Employer-Backed Child Care, Reimagined for Northeast Minnesota

As Minnesota's child care system strains under rising costs, labor shortages, and a precarious business model, one thing is clear: the traditional way of delivering child care is no longer working. But what if a new model rooted in technology and powered by employer support could help stabilize the industry and better meet families’ needs?

Enter platforms like TOOTRiS, a San Diego-based tech company revolutionizing the way employers, working parents, and child care providers connect. Think Uber for child care—not because it puts kids in front of screens, but because it brings together multiple stakeholders into one seamless system that allows for real-time matching and direct financial transactions.

Could Tech Be the Bridge Between Employers and Child Care?

For decades, employers have struggled to address the child care needs of their workforce. Onsite centers, while ideal in theory, are cost-prohibitive and inflexible. Child care needs vary widely by location, culture, faith, hours, and age group, which makes centralized solutions unrealistic for most.

TOOTRiS sidesteps that problem by offering a flexible digital infrastructure. Employers can subsidize care directly by funding their employees’ child care accounts, and TOOTRiS facilitates payment to licensed providers. That removes administrative burden and makes it easier for employers to offer a child care benefit—no new buildings, no licensing requirements, and no insurance hassles. For providers, it’s a direct pipeline to reliable revenue.
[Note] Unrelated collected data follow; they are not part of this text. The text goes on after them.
/-- **Growth.**  With `≥ 4` support letters per participating gadget and a partner for every support
letter, the valid walks of length `r + 1` are at least three times as many as those of length `r`. -/
theorem card_validWalks_succ {S : α → Finset β} {P : Finset α} {a₀ : α} (ha₀ : a₀ ∈ P)
    (h4 : ∀ a ∈ P, 4 ≤ (S a).card)
    (hcover : ∀ a ∈ P, ∀ μ ∈ S a, ∃ a' ∈ P, a' ≠ a ∧ μ ∈ S a') (r : ℕ) :
    3 * (validWalks S P a₀ r).card ≤ (validWalks S P a₀ (r + 1)).card := by
  classical
  -- fibre decomposition along `Fin.init`
  rw [Finset.card_eq_sum_card_fiberwise (f := fun w : Fin (r + 1) → β × α => Fin.init w)
    (t := validWalks S P a₀ r) (fun w hw => init_mem_validWalks hw)]
  calc 3 * (validWalks S P a₀ r).card = ∑ _w ∈ validWalks S P a₀ r, 3 := by
        rw [Finset.sum_const, smul_eq_mul, mul_comm]
    _ ≤ _ := Finset.sum_le_sum fun w hw => ?_
  -- the fibre over `w` contains the ≥ 3 extensions by support letters of the endpoint
  have hv := mem_validWalks.mp hw
  set e := gadAt a₀ w r with he
  have heP : e ∈ P := by
    rcases Nat.eq_zero_or_pos r with hr | hr
    · subst hr; simpa [e, gadAt] using ha₀
    · have := (hv.1 ⟨r - 1, by omega⟩).1
      have hg := gadAt_succ a₀ w (r - 1) (by omega)
      rw [show r - 1 + 1 = r by omega] at hg
      rw [he, hg]; exact this
  -- letters available: S e minus the letter just used (if any)
  let used : Finset β := if h : 0 < r then {(w ⟨r - 1, by omega⟩).1} else ∅
  have hused : used.card ≤ 1 := by
    simp only [used]; split_ifs <;> simp
  let avail := S e \ used
  have havail : 3 ≤ avail.card := by
    have h1 : (S e).card - used.card ≤ avail.card := by
      simp only [avail]
      have := Finset.le_card_sdiff used (S e)
      omega
    have := h4 e heP
    omega
  -- partner choice
  have hpart : ∀ ν ∈ avail, ∃ a' ∈ P, a' ≠ e ∧ ν ∈ S a' := fun ν hν =>
    hcover e heP ν (Finset.mem_sdiff.mp hν).1
  haveI : Nonempty α := ⟨a₀⟩
  choose! partner hpartner using hpart
  let ext : β → (Fin (r + 1) → β × α) := fun ν => Fin.snoc w (ν, partner ν)
  have hinj : Set.InjOn ext avail := by
    intro ν _ ν' _ hνν'
    have := congrFun hνν' (Fin.last r)
    simp only [ext, Fin.snoc_last, Prod.mk.injEq] at this
    exact this.1
  have hmaps : ∀ ν ∈ avail, ext ν ∈ (validWalks S P a₀ (r + 1)).filter
      (fun w' : Fin (r + 1) → β × α => Fin.init w' = w) := by
    intro ν hν
    obtain ⟨ha'P, hne, hνa'⟩ := hpartner ν hν
    have hνS : ν ∈ S e := (Finset.mem_sdiff.mp hν).1
    have hνu : ν ∉ used := (Finset.mem_sdiff.mp hν).2
    refine Finset.mem_filter.mpr ⟨?_, by simp [ext, Fin.init_snoc]⟩
    refine snoc_mem_validWalks hw hνS ha'P hνa' hne fun h => ?_
    intro hνeq
    apply hνu
    simp only [used, dif_pos h, Finset.mem_singleton]
    exact hνeq
  calc 3 ≤ avail.card := havail
    _ ≤ _ := Finset.card_le_card_of_injOn ext hmaps hinj
/-- **THE (MIX-2) ENGINE AT THE ROOTED BLOCK FAMILY, FREE WINDOWS** ([folklore]): the bound of `coarse_mix2_secondMoment_blk` for the loop kernel summed
over ARBITRARY finite coarse and offset windows `Y`, `W` — NO radius hypothesis on them: a far coarse site contributes a vanishing jet row
(`blk_ker₁_ins_local`), a far offset a vanishing entry (`blk_ker₁_fld_local`), so the kernel IS the one over the filtered windows (`loopKernel_eq_filter`),
to which `coarse_mix2_secondMoment_blk` applies with radius multiplier `R₀ + 2`.  (`W ⊇ box 4 ((R₀+2)·N)` makes the offset sum the full field-leg sum.) -/
theorem coarse_mix2_secondMoment_blk_free {δ : ℝ} (hδ : 0 < δ) (hN : 1 ≤ N) (μ : Fin 4) (hp : ∀ s, 0 ≤ p s)
    (hrad : ∀ s u x', (rad s u x').length ≤ ℓ₀) (hR₀ : 2 ≤ R₀)
    (hradR : ∀ (s : σ) (u : Pt) (q : ↥(idx N)) (ℓ : Pt), ℓ ∈ rad s u q.1.1 → supNorm (ℓ - (N : ℤ) • u) ≤ R₀ * N)
    (Y W : Finset Pt) {I J : Pt → Pt → ℝ} {C_I C_J C_J' : ℝ}
    (hI : ∀ c u, |I c u| ≤ C_I * Real.exp (-(δ / N) * (supNorm (c - (N : ℤ) • u) : ℝ)))
    (S V : Finset Pt) (v₀ : Pt)
    (hJ : ∀ b, |J b v₀| ≤ C_J * Real.exp (-(δ / N) * (supNorm (b - (N : ℤ) • v₀) : ℝ)))
    (hJ' : ∀ b', ∑ v ∈ V, (1 + ((supNorm (b' - (N : ℤ) • v) : ℝ) / N) ^ 2) * |J b' v| ≤ C_J') :
    ∑ v ∈ V, (supNorm (v - v₀) : ℝ) ^ 2 *
        |∑ b ∈ S, ∑ b' ∈ S, J b v₀ * J b' v *
          (∑ u ∈ Y, ∑ u' ∈ Y,
            (∑ w ∈ W, ker₁ (blkW N p) (blkFld N μ u) (blkBg N μ u rad id) b (b + w) * I (b + w) u') *
            (∑ w' ∈ W, ker₁ (blkW N p) (blkFld N μ u') (blkBg N μ u' rad id) b' (b' + w') * I (b' + w') u))|
      ≤ 3 * (C_I * Real.exp (2 * ((R₀ : ℝ) + 2) * δ)) ^ 2 * C_J * C_J' * (1 + 20 / δ ^ 2) *
          ((((ℓ₀ + N : ℕ) : ℝ) * ∑ s, p s) * Real.exp (δ * R₀ / 2) *
            (Real.exp (δ / 2) * (1 + 480 * Real.exp (δ / 4) * (4 / δ) ^ 4))) ^ 2 := by
  classical
  have hzU : ∀ u b c, ¬ supNorm (b - (N : ℤ) • u) ≤ R₀ * N →
      ker₁ (blkW N p) (blkFld N μ u) (blkBg N μ u rad id) b c = 0 := by
    intro u b c hfar
    by_contra hne
    exact hfar (blk_ker₁_ins_local hR₀ hradR hne)
  have hzW : ∀ u b w, ¬ supNorm w ≤ (R₀ + 2) * N →
      ker₁ (blkW N p) (blkFld N μ u) (blkBg N μ u rad id) b (b + w) = 0 := by
    intro u b w hfar
    by_contra hne
    have h := blk_ker₁_fld_local hR₀ hradR hne
    rw [add_sub_cancel_left] at h
    exact hfar h
  have hUr : ∀ b, ∀ u ∈ Y.filter (fun u => supNorm (b - (N : ℤ) • u) ≤ R₀ * N), supNorm (b - (N : ℤ) • u) ≤ (R₀ + 2) * N := by
    intro b u hu
    calc supNorm (b - (N : ℤ) • u) ≤ R₀ * N := (Finset.mem_filter.mp hu).2
      _ ≤ (R₀ + 2) * N := Nat.mul_le_mul_right N (Nat.le_add_right R₀ 2)
  have hWr : ∀ w ∈ W.filter (fun w => supNorm w ≤ (R₀ + 2) * N), supNorm w ≤ (R₀ + 2) * N :=
    fun w hw => (Finset.mem_filter.mp hw).2
  have hA := coarse_mix2_secondMoment_blk hδ hN μ hp hrad hR₀ hradR hUr hWr hI S V v₀ hJ hJ'
  have hker := fun b b' => loopKernel_eq_filter (q := fun u b c => ker₁ (blkW N p) (blkFld N μ u) (blkBg N μ u rad id) b c) I
    (fun b u => supNorm (b - (N : ℤ) • u) ≤ R₀ * N) (fun w => supNorm w ≤ (R₀ + 2) * N) hzU hzW Y W b b'
  simp only [hker]
  exact hA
This model is especially relevant in Minnesota, where 86% of child care businesses say the industry is in crisis. For the first time, child care centers and family providers are struggling at nearly equal rates. Rising costs, especially wages, insurance, and utilities, have outpaced what parents can afford to pay. While state subsidies like the Great Start Compensation Support Program help, they often come with restrictions that don’t reflect the broader financial reality of operating a center.

Meeting Families Where They Are

TOOTRiS also solves another vexing issue: access to nontraditional hour care. Shift workers like those working in manufacturing who relied on a provider found through TOOTRiS, illustrate the platform's value. When their work moved to overnight shifts, they were able to quickly find a vetted provider who offered 24/7 care.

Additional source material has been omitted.